__Requirement__. What you return should be the lines from the first line of the records below through the line holding "def TorusHalfSwapOverlap : Prop", unchanged.
Available data: Begin
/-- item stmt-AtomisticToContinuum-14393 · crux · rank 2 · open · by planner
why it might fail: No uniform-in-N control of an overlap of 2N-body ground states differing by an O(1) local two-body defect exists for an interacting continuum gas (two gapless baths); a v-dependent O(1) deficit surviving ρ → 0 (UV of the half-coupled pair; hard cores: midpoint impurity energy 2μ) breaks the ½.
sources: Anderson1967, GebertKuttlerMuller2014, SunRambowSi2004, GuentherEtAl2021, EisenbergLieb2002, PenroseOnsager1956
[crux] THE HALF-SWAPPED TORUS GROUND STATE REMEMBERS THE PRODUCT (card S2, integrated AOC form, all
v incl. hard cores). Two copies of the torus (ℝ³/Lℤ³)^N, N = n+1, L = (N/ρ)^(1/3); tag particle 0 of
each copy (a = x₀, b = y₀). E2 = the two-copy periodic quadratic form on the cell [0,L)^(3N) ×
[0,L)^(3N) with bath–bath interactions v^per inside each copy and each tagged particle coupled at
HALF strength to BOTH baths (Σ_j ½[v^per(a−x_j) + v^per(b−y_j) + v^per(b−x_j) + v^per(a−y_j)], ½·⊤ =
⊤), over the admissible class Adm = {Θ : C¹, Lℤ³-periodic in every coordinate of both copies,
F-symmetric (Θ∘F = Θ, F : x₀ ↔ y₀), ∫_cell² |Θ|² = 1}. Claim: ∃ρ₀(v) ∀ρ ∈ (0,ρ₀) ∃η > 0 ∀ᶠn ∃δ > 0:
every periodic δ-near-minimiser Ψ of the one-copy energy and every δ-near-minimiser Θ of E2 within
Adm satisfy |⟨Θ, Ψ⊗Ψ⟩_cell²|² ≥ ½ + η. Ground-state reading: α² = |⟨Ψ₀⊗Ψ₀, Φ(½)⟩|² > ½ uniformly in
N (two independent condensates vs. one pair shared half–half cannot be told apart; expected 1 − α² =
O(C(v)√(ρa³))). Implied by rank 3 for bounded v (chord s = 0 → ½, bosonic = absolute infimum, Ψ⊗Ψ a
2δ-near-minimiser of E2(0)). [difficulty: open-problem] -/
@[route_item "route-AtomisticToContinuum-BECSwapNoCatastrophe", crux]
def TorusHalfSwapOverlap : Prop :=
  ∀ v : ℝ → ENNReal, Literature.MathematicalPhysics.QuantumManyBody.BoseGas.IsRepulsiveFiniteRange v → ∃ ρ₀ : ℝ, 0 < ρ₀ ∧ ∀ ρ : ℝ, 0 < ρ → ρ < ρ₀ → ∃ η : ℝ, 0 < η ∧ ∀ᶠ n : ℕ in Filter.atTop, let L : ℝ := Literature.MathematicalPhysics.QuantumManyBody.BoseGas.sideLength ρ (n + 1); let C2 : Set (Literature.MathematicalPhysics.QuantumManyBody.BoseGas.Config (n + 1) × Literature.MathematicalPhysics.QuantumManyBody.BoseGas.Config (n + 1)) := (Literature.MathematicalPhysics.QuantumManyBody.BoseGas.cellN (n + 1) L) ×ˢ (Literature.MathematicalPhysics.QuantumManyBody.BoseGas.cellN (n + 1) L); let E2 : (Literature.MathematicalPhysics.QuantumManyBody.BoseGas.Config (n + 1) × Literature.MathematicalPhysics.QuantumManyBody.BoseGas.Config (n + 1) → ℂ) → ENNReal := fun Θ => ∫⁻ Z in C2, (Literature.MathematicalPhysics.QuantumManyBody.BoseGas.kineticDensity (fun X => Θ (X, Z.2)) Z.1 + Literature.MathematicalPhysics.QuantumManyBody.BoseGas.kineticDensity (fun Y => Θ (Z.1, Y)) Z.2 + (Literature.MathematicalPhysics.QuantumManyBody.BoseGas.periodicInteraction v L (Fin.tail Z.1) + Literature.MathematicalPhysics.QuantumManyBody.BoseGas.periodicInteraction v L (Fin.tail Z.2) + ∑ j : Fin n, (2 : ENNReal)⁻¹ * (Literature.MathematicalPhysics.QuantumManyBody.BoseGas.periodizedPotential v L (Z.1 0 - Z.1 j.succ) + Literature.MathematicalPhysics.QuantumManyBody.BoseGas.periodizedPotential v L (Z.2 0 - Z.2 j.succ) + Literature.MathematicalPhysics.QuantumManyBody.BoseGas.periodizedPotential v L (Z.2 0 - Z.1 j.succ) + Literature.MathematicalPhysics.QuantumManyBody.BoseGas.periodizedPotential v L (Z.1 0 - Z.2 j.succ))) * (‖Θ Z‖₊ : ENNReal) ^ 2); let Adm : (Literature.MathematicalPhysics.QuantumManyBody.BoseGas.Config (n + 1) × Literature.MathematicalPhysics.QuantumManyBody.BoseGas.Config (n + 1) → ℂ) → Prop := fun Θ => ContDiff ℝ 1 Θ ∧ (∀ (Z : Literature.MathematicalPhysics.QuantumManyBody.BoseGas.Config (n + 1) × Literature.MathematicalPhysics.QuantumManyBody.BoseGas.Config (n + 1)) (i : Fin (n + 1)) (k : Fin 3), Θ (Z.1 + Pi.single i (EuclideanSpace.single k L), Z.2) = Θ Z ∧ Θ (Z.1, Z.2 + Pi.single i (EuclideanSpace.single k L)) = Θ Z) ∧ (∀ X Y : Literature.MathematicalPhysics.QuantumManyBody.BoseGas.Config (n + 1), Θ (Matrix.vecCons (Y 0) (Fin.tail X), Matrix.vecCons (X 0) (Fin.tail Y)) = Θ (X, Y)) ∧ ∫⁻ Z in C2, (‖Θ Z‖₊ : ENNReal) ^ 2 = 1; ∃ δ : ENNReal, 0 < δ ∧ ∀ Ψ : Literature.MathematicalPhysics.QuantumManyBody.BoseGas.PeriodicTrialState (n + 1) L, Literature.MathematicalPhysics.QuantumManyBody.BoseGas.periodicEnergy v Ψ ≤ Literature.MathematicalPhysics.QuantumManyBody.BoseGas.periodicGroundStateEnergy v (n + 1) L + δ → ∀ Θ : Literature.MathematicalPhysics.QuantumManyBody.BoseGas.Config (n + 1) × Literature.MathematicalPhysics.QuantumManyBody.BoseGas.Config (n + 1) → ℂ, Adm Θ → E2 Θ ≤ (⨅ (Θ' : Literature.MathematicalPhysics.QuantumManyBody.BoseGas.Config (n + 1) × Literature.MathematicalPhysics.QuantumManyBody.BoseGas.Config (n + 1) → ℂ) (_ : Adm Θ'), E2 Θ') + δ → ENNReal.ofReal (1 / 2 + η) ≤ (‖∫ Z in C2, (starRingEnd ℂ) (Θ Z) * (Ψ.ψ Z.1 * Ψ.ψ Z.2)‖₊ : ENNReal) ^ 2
Available data: End
__Output below__.
/-- item stmt-AtomisticToContinuum-14393 · crux · rank 2 · open · by planner
why it might fail: No uniform-in-N control of an overlap of 2N-body ground states differing by an O(1) local two-body defect exists for an interacting continuum gas (two gapless baths); a v-dependent O(1) deficit surviving ρ → 0 (UV of the half-coupled pair; hard cores: midpoint impurity energy 2μ) breaks the ½.
sources: Anderson1967, GebertKuttlerMuller2014, SunRambowSi2004, GuentherEtAl2021, EisenbergLieb2002, PenroseOnsager1956
[crux] THE HALF-SWAPPED TORUS GROUND STATE REMEMBERS THE PRODUCT (card S2, integrated AOC form, all
v incl. hard cores). Two copies of the torus (ℝ³/Lℤ³)^N, N = n+1, L = (N/ρ)^(1/3); tag particle 0 of
each copy (a = x₀, b = y₀). E2 = the two-copy periodic quadratic form on the cell [0,L)^(3N) ×
[0,L)^(3N) with bath–bath interactions v^per inside each copy and each tagged particle coupled at
HALF strength to BOTH baths (Σ_j ½[v^per(a−x_j) + v^per(b−y_j) + v^per(b−x_j) + v^per(a−y_j)], ½·⊤ =
⊤), over the admissible class Adm = {Θ : C¹, Lℤ³-periodic in every coordinate of both copies,
F-symmetric (Θ∘F = Θ, F : x₀ ↔ y₀), ∫_cell² |Θ|² = 1}. Claim: ∃ρ₀(v) ∀ρ ∈ (0,ρ₀) ∃η > 0 ∀ᶠn ∃δ > 0:
every periodic δ-near-minimiser Ψ of the one-copy energy and every δ-near-minimiser Θ of E2 within
Adm satisfy |⟨Θ, Ψ⊗Ψ⟩_cell²|² ≥ ½ + η. Ground-state reading: α² = |⟨Ψ₀⊗Ψ₀, Φ(½)⟩|² > ½ uniformly in
N (two independent condensates vs. one pair shared half–half cannot be told apart; expected 1 − α² =
O(C(v)√(ρa³))). Implied by rank 3 for bounded v (chord s = 0 → ½, bosonic = absolute infimum, Ψ⊗Ψ a
2δ-near-minimiser of E2(0)). [difficulty: open-problem] -/
@[route_item "route-AtomisticToContinuum-BECSwapNoCatastrophe", crux]
def TorusHalfSwapOverlap : Prop :=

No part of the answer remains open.